──────── EXCERPTED DATA

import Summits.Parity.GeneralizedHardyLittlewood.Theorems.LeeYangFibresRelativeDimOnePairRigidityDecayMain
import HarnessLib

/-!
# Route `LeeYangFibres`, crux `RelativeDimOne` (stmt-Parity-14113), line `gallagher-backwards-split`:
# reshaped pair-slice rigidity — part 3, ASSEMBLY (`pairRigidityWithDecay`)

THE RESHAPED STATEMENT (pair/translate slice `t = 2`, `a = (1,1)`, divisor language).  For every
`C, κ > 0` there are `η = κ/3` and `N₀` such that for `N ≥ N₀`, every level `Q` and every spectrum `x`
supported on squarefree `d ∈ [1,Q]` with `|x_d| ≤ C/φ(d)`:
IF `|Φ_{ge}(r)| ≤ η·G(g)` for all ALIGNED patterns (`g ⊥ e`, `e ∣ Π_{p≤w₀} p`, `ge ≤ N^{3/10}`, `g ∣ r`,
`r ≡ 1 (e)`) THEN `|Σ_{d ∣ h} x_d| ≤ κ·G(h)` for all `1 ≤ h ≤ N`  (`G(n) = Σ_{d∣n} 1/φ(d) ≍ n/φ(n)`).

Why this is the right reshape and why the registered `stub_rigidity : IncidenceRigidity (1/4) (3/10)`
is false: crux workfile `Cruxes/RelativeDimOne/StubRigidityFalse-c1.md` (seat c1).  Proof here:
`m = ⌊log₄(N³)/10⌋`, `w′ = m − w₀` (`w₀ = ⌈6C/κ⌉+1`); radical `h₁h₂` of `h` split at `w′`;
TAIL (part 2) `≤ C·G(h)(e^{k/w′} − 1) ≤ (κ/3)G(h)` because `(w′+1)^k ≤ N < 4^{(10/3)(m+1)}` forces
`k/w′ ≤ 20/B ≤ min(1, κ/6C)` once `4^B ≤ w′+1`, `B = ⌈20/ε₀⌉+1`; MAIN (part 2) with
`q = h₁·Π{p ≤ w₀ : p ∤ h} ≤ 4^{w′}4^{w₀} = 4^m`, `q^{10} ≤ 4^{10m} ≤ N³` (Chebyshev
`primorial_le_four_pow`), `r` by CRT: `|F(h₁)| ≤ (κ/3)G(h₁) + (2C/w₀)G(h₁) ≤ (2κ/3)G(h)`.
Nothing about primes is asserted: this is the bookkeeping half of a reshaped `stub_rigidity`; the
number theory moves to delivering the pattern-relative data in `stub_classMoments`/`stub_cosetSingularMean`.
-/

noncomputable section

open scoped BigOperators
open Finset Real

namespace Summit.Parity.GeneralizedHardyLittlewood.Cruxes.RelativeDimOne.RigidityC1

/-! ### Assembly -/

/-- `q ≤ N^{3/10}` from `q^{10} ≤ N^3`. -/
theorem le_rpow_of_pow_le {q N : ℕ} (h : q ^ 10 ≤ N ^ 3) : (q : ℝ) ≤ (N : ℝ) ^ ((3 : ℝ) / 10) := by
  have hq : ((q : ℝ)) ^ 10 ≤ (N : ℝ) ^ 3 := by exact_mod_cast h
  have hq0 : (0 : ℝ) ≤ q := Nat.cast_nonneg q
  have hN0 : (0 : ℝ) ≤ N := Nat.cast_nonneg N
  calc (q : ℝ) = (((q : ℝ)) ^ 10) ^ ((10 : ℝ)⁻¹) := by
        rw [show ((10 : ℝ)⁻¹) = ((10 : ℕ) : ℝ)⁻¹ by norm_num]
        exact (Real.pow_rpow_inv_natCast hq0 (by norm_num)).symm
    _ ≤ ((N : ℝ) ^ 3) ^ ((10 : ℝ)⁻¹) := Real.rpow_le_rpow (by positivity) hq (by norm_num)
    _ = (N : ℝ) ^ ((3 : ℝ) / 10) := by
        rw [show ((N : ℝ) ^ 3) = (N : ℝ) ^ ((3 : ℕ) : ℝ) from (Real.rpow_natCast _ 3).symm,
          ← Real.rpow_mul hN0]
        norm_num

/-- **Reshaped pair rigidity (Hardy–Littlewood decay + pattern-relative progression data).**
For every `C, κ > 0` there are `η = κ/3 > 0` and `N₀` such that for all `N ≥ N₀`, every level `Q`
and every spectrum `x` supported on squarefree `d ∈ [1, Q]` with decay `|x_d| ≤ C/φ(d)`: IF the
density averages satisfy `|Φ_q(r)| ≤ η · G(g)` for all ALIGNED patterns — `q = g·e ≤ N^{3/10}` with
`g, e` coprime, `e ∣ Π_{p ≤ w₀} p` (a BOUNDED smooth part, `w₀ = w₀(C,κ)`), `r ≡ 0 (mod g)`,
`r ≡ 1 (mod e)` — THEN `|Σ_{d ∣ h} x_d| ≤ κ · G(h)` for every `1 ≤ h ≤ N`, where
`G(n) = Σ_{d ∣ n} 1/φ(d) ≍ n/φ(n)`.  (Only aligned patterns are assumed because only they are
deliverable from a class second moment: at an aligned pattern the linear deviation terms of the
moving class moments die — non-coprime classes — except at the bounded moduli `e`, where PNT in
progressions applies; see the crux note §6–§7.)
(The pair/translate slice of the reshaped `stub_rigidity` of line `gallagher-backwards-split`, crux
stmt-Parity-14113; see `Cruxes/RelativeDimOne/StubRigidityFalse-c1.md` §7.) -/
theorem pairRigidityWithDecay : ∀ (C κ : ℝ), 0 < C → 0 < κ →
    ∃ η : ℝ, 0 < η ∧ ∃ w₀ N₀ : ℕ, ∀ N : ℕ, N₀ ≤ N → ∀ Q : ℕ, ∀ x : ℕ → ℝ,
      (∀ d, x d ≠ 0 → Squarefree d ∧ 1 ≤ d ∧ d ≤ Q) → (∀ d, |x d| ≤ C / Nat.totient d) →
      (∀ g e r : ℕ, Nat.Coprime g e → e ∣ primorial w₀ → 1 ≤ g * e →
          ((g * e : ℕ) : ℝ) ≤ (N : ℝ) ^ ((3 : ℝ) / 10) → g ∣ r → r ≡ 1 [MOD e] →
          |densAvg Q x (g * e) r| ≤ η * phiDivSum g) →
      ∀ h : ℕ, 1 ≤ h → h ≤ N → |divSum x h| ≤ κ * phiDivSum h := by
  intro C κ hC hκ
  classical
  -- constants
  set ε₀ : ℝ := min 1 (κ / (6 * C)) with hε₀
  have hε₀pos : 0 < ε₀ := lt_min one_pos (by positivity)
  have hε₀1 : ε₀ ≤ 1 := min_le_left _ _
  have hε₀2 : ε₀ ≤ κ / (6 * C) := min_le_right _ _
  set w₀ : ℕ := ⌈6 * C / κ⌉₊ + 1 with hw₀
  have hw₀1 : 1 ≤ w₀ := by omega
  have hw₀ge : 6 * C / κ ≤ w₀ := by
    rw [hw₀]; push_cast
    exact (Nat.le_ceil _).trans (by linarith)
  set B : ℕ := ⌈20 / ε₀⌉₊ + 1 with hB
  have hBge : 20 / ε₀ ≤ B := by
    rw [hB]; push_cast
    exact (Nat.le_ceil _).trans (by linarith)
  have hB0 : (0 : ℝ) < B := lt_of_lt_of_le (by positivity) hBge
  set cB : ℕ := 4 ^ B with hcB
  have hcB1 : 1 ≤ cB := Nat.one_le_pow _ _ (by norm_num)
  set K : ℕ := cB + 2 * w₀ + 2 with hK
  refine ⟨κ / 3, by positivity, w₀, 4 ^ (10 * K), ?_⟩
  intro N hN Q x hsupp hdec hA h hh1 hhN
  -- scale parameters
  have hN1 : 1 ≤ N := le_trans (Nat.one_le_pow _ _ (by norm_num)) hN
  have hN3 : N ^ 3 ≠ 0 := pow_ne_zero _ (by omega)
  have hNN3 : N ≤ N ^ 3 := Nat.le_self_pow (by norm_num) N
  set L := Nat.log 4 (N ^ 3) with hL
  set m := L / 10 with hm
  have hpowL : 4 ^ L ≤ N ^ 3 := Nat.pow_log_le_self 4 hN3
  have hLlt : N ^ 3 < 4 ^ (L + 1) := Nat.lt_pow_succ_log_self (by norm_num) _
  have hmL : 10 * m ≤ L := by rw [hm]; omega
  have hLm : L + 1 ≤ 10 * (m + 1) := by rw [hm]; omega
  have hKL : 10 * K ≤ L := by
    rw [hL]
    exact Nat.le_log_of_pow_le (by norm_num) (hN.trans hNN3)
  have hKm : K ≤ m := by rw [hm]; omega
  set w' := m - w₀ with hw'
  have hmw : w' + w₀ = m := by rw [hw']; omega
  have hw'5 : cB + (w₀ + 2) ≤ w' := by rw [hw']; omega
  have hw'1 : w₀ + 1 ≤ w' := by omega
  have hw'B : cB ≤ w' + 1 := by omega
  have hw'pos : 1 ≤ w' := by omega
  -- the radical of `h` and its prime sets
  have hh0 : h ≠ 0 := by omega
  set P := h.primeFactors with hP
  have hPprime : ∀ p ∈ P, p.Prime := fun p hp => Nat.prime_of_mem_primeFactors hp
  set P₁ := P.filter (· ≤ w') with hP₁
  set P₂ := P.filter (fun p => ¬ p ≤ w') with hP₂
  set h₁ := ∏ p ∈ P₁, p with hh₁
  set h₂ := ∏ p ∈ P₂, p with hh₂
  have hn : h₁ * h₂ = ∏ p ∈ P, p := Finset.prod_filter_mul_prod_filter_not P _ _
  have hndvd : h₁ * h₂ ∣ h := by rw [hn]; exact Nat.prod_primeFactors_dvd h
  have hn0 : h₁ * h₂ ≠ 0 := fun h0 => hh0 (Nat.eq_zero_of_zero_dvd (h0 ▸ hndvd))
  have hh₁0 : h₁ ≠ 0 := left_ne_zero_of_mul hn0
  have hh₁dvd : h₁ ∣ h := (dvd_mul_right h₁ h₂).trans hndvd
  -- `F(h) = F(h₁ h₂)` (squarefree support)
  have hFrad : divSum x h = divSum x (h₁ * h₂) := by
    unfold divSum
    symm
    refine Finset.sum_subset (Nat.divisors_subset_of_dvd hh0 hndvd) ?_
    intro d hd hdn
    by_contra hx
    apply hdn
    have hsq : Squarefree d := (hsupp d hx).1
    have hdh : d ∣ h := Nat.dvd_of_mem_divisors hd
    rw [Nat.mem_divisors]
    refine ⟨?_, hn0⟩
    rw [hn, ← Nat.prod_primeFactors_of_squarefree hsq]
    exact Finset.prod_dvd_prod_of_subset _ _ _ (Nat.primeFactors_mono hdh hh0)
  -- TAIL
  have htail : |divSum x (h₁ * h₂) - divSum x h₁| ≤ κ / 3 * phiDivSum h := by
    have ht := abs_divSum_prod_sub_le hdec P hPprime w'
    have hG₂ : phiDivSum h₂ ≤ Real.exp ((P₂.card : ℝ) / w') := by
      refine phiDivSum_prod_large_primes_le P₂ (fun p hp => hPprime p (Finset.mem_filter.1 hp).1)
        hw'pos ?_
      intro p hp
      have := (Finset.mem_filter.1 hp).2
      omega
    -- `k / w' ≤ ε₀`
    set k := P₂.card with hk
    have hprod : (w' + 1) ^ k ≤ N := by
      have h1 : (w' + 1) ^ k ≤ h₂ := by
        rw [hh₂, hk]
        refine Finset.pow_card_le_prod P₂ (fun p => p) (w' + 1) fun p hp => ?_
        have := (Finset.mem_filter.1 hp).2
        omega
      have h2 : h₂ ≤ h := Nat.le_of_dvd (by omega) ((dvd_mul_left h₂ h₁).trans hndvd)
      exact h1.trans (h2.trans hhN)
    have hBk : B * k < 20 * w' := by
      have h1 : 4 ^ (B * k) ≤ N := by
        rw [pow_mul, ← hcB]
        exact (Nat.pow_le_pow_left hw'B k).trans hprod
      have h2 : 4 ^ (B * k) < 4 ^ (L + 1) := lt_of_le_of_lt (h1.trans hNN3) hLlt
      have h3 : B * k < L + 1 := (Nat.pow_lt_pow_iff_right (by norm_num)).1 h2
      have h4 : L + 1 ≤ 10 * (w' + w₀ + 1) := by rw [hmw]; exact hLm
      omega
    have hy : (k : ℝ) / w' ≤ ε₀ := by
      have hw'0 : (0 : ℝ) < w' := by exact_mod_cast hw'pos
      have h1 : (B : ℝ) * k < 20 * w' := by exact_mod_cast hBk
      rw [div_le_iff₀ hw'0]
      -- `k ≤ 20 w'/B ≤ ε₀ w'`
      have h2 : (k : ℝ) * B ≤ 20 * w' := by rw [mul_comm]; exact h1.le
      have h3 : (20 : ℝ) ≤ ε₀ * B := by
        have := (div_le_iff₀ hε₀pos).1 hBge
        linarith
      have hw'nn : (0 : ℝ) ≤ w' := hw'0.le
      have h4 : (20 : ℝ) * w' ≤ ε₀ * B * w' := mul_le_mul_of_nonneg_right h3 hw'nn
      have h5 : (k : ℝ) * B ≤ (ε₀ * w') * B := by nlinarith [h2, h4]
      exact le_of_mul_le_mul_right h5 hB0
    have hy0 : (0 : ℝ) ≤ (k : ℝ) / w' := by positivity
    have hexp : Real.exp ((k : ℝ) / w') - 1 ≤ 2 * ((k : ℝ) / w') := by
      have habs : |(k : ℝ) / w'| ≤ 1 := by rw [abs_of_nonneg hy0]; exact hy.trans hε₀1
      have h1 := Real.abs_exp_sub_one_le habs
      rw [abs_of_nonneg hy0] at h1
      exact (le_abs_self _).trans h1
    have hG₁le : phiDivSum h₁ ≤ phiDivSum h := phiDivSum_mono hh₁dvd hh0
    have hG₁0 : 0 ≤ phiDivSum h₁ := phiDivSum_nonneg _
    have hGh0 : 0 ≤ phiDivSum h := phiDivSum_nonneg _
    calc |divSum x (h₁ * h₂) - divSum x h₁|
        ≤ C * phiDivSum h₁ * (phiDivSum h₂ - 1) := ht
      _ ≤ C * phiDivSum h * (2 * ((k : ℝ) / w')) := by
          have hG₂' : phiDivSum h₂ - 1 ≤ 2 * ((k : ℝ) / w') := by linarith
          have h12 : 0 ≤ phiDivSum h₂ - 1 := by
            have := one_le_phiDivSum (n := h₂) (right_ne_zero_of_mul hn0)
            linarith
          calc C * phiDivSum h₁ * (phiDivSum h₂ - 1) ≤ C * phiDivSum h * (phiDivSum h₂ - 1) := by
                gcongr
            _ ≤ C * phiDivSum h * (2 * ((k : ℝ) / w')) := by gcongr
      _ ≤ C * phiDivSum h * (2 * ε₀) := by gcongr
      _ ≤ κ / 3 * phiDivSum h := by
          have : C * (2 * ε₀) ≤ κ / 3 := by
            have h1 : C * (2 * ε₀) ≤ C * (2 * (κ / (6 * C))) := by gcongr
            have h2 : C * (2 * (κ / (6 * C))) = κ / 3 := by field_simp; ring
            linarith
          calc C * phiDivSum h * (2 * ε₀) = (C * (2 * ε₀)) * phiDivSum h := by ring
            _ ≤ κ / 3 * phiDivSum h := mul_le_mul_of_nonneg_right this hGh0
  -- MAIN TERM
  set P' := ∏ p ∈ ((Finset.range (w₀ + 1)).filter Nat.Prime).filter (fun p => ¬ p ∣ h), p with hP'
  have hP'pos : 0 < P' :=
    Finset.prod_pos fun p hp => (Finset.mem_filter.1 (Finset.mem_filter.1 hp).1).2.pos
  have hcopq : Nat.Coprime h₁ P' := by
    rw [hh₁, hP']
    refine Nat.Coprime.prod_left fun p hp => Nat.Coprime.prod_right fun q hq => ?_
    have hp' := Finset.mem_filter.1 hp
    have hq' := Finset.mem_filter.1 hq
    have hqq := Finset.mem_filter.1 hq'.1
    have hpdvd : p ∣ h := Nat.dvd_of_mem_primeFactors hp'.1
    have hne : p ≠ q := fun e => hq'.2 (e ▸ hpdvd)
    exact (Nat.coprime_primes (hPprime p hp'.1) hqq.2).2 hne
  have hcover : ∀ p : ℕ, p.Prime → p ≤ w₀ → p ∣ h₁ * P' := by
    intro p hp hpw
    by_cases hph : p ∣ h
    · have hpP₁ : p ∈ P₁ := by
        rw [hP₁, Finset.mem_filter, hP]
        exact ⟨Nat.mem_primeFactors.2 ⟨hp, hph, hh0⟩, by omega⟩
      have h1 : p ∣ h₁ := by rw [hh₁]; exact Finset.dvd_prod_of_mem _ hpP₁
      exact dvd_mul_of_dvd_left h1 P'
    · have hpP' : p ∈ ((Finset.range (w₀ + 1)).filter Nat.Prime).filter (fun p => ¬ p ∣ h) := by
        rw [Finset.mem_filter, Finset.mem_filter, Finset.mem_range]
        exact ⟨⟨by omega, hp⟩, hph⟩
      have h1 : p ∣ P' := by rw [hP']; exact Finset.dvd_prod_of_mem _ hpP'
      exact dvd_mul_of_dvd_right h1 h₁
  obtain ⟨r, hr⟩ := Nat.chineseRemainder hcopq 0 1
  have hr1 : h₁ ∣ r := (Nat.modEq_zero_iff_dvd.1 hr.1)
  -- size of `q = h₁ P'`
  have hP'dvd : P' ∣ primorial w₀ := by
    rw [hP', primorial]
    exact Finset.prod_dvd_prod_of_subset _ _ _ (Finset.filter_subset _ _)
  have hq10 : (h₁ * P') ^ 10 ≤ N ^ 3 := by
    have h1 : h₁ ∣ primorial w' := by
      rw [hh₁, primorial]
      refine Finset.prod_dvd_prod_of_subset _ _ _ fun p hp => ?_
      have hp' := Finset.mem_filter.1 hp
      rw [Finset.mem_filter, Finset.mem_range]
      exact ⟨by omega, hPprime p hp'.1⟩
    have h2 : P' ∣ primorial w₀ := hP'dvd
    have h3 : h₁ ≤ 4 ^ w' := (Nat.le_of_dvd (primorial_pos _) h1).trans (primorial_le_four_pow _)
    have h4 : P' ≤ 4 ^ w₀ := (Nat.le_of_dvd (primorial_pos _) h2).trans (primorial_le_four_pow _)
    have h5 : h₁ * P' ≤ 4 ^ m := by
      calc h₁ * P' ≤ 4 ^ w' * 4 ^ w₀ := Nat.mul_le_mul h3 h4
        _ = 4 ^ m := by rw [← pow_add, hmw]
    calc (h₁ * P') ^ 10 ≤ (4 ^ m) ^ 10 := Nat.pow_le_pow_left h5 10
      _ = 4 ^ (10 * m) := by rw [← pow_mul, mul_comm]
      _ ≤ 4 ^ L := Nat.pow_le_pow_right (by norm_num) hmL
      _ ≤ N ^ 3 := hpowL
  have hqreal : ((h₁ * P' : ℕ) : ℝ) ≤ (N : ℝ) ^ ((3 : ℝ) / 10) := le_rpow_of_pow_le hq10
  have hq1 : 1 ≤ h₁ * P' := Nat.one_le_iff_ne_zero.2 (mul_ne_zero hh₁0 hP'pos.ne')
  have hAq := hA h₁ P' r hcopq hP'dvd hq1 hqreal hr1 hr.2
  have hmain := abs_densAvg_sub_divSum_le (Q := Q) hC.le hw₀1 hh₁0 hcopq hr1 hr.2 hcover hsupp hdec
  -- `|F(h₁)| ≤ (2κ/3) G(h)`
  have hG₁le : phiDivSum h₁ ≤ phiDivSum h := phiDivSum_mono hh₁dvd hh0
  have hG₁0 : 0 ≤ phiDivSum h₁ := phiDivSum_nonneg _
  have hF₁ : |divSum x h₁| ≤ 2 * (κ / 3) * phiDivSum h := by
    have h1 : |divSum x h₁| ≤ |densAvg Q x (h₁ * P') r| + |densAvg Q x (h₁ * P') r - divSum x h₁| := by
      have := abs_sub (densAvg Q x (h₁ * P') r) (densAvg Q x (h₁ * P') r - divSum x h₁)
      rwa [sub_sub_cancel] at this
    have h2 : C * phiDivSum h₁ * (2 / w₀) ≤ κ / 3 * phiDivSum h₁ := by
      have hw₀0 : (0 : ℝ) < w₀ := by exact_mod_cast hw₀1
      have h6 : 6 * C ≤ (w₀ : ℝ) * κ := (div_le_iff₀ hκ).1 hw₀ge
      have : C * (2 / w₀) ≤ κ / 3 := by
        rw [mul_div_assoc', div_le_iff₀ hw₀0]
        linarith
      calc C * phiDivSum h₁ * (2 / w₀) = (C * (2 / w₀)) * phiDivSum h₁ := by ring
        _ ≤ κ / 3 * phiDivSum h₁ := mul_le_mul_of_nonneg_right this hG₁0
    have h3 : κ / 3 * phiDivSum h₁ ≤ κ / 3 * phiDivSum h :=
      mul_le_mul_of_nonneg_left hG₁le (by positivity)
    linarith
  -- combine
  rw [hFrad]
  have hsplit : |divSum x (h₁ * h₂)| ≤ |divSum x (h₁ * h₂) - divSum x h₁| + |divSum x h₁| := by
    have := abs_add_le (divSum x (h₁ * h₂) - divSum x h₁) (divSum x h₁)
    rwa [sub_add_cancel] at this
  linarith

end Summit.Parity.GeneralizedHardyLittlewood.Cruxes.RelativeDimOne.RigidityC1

────────────────

* PROBLEM DESCRIPTION
Count every line of the data above that includes the word "hpdvd", then state the total and nothing more.

* PROBLEM SOLUTION
2